La Liberté, 21 janvier 2012, par Alain Favarger
Les carnets d’un enseignant
Des romans, des essais, un vaste journal intime, toute l’œuvre de Pierre Bergounioux est portée par le désir « d’y voir clair dans cette vie ». Pour l’écrivain né à Brive-la-Gaillarde en 1949, la pratique de la littérature s’est longtemps faite en parallèle avec une activité d’enseignant dans des collèges d’Ile-de-France, où la foi dans les vertus de l’école pour tous s’est souvent heurtée au roc des pesanteurs sociales. Et des méfaits de l’inculture induite par la société du spectacle et du tout divertissement. Lecteur boulimique, esprit humaniste curieux de toutes les formes de la pensée, Bergounioux a toujours eu besoin de l’équilibre entre l’intellect et le manuel, traquant les mystères de la nature, tour à tour entomologiste collecteur d’insectes, pêcheur en rivière ou sculpteur sur bois comme sur métal.
C’est un autoportrait d’écrivain anxieux, soucieux des siens et profondément amoureux de sa femme Cathy, conscient du sentiment merveilleux de l’avoir rencontrée dès l’adolescence, que l’on retrouve tout au long de ses carnets de notes. Après deux premiers tomes de plus de mille pages chacun, voici le troisième couvrant les années 2001-2010. On y trouve au jour le jour la chronique d’une vie entre Gif, non loin de Versailles, la Corrèze natale et autres lieux.

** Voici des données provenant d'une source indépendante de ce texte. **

import Summits.SmoothPoincare4.SmoothPoincare4.Theorems.SullivanDualWitnessChargeStubCollarPrelim
import Summits.SmoothPoincare4.SmoothPoincare4.Theorems.SullivanDualWitnessChargeStubCollarFlat
import Summits.SmoothPoincare4.SmoothPoincare4.Theorems.SullivanDualWitnessChargeStubCollarChart

/-!
# Collar lemma for taming witnesses (4/5): domination of a smooth form by `‖A v‖²` off the ball

Support file for the stub `stub_collar` of the line `Sketch` (pencil-incompleteness) of the crux
`WitnessCharge` (`stmt-SmoothPoincare4-7824`, thesis `SullivanDual`); free of definitions.

For `J` standard on the punctured `ε'`-chart-ball at `p` (`⟪A(Jv), c⟫ = ω₀(Av, c)`,
`A = Dι(e x - e p) ∘ D(e ∘ val)(x)` the differential of the inverted recentred chart `Y`), a
`2`-form `α` on `M ∖ {p}` smooth at a point `x₀` of the ball satisfies, near `x₀`,
`|α_x(v, J v)| ≤ C ‖A_x v‖²` (`local_bound`): in the chart of `M ∖ {p}` at `x₀` the
representative of `α` is bounded near the centre, and the differential of `Y` read in that
chart, `B_y = A ∘ D(e₀⁻¹)(y)`, is continuous in `y` and injective at the centre, hence uniformly
bounded below nearby. On a COMPACT manifold the complement `K_ε` of the punctured `ε`-ball is
compact, so for a smooth `α` vanishing off the `ε₂`-ball, `ε₂ < ε'`, one constant serves on all
of `K_ε` (`stub_collar_domination`, the registered sub-goal of this file).

## References

* M. Gromov, *Pseudo holomorphic curves in symplectic manifolds*, Invent. Math. 82 (1985),
  §0.3.C, 2.4.A. [Gromov1985]
-/

noncomputable section

-- Justification: all stub files of the line share the namespace of the skeleton
-- (`…Theorems.WitnessCharge.PencilIncompleteness`), which repeats the component `SmoothPoincare4`.
set_option linter.dupNamespace false

open scoped Manifold ContDiff Topology RealInnerProductSpace
open Set Filter Literature.Geometry.Kaehler Literature.Geometry.Symplectic
  Literature.Topology.FourManifolds

namespace Summit.SmoothPoincare4.SmoothPoincare4.Theorems.WitnessCharge.PencilIncompleteness

variable {M : Type*} [TopologicalSpace M] [T2Space M] [ChartedSpace (EuclideanSpace ℝ (Fin 4)) M]
  [IsManifold (𝓡 4) ∞ M]
import Summits.Ventures.Crystal3D.Theorems.StickyWulffConstantStackingLiminfLayerChainV4Defs
import HarnessLib

/-!
# Level-set bounds for the plateau functional (line `LayerChain` v4, crux `StackingLiminf`,
# stmt-Ventures-19145): `a · |{a < w}|^{2/3} ≤ plateau w` and the mass above a level

Route `StickyWulffConstant` of the venture `Summits/Ventures/Crystal3D` (cell `crystal3d-full`).
For a compactly supported `w` bounded by `Wmax` (continuous for the mass lemmas):
* `level_mul_rpow_le_plateau` — for `0 < a`: `a · (|{y | a < w y}|)^{2/3} ≤ plateau w`
  (the integrand `t ↦ |{t < w}|^{2/3}` of `plateau` is antitone, integrable on `(0, ∞)` — bounded by
  `|supp w|^{2/3}` and zero beyond `Wmax` — and `≥ |{a < w}|^{2/3}` on `(0, a]`);
* `integral_eq_below_add_above` / `setIntegral_above_le` — `∫ w = ∫_{w ≤ a} w + ∫_{a < w} w` and
  `∫_{a < w} w ≤ Wmax · |{a < w}|`.
These are the layer-cake half of the assembly of stub (C) `stub_plateauBound`.
WHAT THIS IS NOT: not stub (C); rung F-C1 not moved.
-/

noncomputable section

namespace Summit.Ventures.Crystal3D.Theorems.PlateauHeight

open MeasureTheory Set Metric
open Summit.Ventures.Crystal3D.Cruxes.StackingLiminf.LayerChainV4 (plateau)

/-- The superlevel sets of a positive level lie in the support. -/
theorem superlevel_subset_tsupport {w : (Fin 3 → ℝ) → ℝ} {t : ℝ} (ht : 0 < t) :
    {y | t < w y} ⊆ tsupport w := fun _ hy =>
  subset_tsupport _ (Function.mem_support.2 (ht.trans hy).ne')

/-- **Level bound for the plateau functional.**  For continuous compactly supported `w` with
`w ≤ Wmax` and a level `0 < a`: `a · |{a < w}|^{2/3} ≤ plateau w`. -/
theorem level_mul_rpow_le_plateau {w : (Fin 3 → ℝ) → ℝ}
    (hws : HasCompactSupport w) {Wmax : ℝ} (hwle : ∀ y, w y ≤ Wmax) {a : ℝ} (ha : 0 < a) :
    a * ((volume {y | a < w y}).toReal) ^ ((2 : ℝ) / 3) ≤ plateau w := by
  have hKc : IsCompact (tsupport w) := hws.isCompact
  have hKfin : volume (tsupport w) < ⊤ := hKc.measure_lt_top
  -- the integrand and its properties
  set f : ℝ → ℝ := fun t => ((volume {y : Fin 3 → ℝ | t < w y}).toReal) ^ ((2 : ℝ) / 3) with hf
  have hmeas1 : Measurable fun t : ℝ => volume {y : Fin 3 → ℝ | t < w y} :=
    Antitone.measurable fun s t hst => measure_mono fun y (hy : t < w y) => lt_of_le_of_lt hst hy
  have hfm : Measurable f := (hmeas1.ennreal_toReal).pow_const _
  have hf0 : ∀ t, 0 ≤ f t := fun t => by positivity
  have hfin : ∀ t, 0 < t → volume {y : Fin 3 → ℝ | t < w y} < ⊤ := fun t ht =>
    lt_of_le_of_lt (measure_mono (superlevel_subset_tsupport ht)) hKfin
  -- bound and vanishing
  set C : ℝ := ((volume (tsupport w)).toReal) ^ ((2 : ℝ) / 3) with hC
  have hfle : ∀ t, 0 < t → f t ≤ C := by
    intro t ht
    exact Real.rpow_le_rpow ENNReal.toReal_nonneg
      (ENNReal.toReal_mono hKfin.ne (measure_mono (superlevel_subset_tsupport ht))) (by norm_num)
  have hfzero : ∀ t, Wmax ≤ t → f t = 0 := by
    intro t ht
    have : {y : Fin 3 → ℝ | t < w y} = ∅ := by
      ext y
      simp only [mem_setOf_eq, mem_empty_iff_false, iff_false, not_lt]
      exact (hwle y).trans ht
    rw [hf]
    simp only [this, measure_empty, ENNReal.toReal_zero]
    exact Real.zero_rpow (by norm_num)
  -- integrability on `(0, ∞)`
  have hint : IntegrableOn f (Ioi 0) := by
    have hmax : 0 < max Wmax 1 := lt_max_of_lt_right one_pos
    have e : Ioi (0 : ℝ) = Ioc 0 (max Wmax 1) ∪ Ioi (max Wmax 1) := by
      rw [Ioc_union_Ioi_eq_Ioi (le_max_of_le_right zero_le_one)]
    rw [e]
    refine IntegrableOn.union ?_ ?_
    · refine Integrable.mono' (g := fun _ => C) ?_ hfm.aestronglyMeasurable ?_
      · exact (integrableOn_const_iff).2 (Or.inr measure_Ioc_lt_top)
      · refine (ae_restrict_iff' measurableSet_Ioc).2 (ae_of_all _ fun t ht => ?_)
        rw [Real.norm_eq_abs, abs_of_nonneg (hf0 t)]
        exact hfle t ht.1
    · refine IntegrableOn.congr_fun integrableOn_zero (fun t ht => ?_) measurableSet_Ioi
      exact (hfzero t ((le_max_left _ _).trans (le_of_lt ht))).symm
  -- compare with the constant `|{a < w}|^{2/3}` on `(0, a]`
  have hsub : Ioc 0 a ⊆ Ioi (0 : ℝ) := fun t ht => ht.1
  calc a * ((volume {y | a < w y}).toReal) ^ ((2 : ℝ) / 3)
      = ∫ _ in Ioc 0 a, ((volume {y | a < w y}).toReal) ^ ((2 : ℝ) / 3) := by
        rw [setIntegral_const, smul_eq_mul, measureReal_def, Real.volume_Ioc, sub_zero,
          ENNReal.toReal_ofReal ha.le]
    _ ≤ ∫ t in Ioc 0 a, f t := by
        refine setIntegral_mono_on ((integrableOn_const_iff).2 (Or.inr measure_Ioc_lt_top))
          (hint.mono_set hsub) measurableSet_Ioc fun t ht => ?_
        exact Real.rpow_le_rpow ENNReal.toReal_nonneg
          (ENNReal.toReal_mono (hfin t ht.1).ne (measure_mono fun y (hy : a < w y) =>
            lt_of_le_of_lt ht.2 hy)) (by norm_num)
    _ ≤ ∫ t in Ioi 0, f t := setIntegral_mono_set hint (ae_of_all _ hf0) (ae_of_all _ hsub)
    _ = plateau w := rfl

/-- **Mass above a level.**  `∫_{a < w} w ≤ Wmax · |{a < w}|` for continuous `w ≤ Wmax` with compact
support and `0 < a`. -/
theorem setIntegral_above_le {w : (Fin 3 → ℝ) → ℝ} (hwc : Continuous w) (hws : HasCompactSupport w)
    {Wmax : ℝ} (hwle : ∀ y, w y ≤ Wmax) {a : ℝ} (ha : 0 < a) :
    ∫ y in {y | a < w y}, w y ≤ Wmax * (volume {y | a < w y}).toReal := by
  have hfin : volume {y : Fin 3 → ℝ | a < w y} < ⊤ :=
    lt_of_le_of_lt (measure_mono (superlevel_subset_tsupport ha)) hws.isCompact.measure_lt_top
  have hm : MeasurableSet {y : Fin 3 → ℝ | a < w y} := measurableSet_lt measurable_const hwc.measurable
  calc ∫ y in {y | a < w y}, w y ≤ ∫ _ in {y | a < w y}, Wmax :=
        setIntegral_mono_on (hwc.integrable_of_hasCompactSupport hws).integrableOn
          ((integrableOn_const_iff).2 (Or.inr hfin)) hm fun y _ => hwle y
    _ = Wmax * (volume {y | a < w y}).toReal := by
        rw [setIntegral_const, smul_eq_mul, measureReal_def, mul_comm]

/-- **Mass split at a level.**  `∫ w = ∫_{w ≤ a} w + ∫_{a < w} w`. -/
theorem integral_eq_below_add_above {w : (Fin 3 → ℝ) → ℝ} (hwc : Continuous w)
    (hws : HasCompactSupport w) (a : ℝ) :
    ∫ y, w y = (∫ y in {y | w y ≤ a}, w y) + ∫ y in {y | a < w y}, w y := by
  have hm : MeasurableSet {y : Fin 3 → ℝ | w y ≤ a} := measurableSet_le hwc.measurable measurable_const
  have e : {y : Fin 3 → ℝ | a < w y} = {y : Fin 3 → ℝ | w y ≤ a}ᶜ := by
    ext y; simp [not_le]
  rw [e, integral_add_compl hm (hwc.integrable_of_hasCompactSupport hws)]

end Summit.Ventures.Crystal3D.Theorems.PlateauHeight

end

Rencontres, lassitude face au dur labeur d’enseignant, notes de lecture, observation méticuleuse de la nature marquent cette nouvelle tranche. Avec, dans sa dernière partie, les signes de troubles multiples face au vieillissement et à la peur du néant. Tension, oppression, angoisse devant la menace d’un effondrement scandent cette entrée dans la soixantaine. « J’ai l’âge d’appareiller. J’ai vécu », s’exclame parfois l’écrivain au bord du découragement, mais toujours capable de s’exprimer dans une langue à la fois très pure et tendue comme un arc.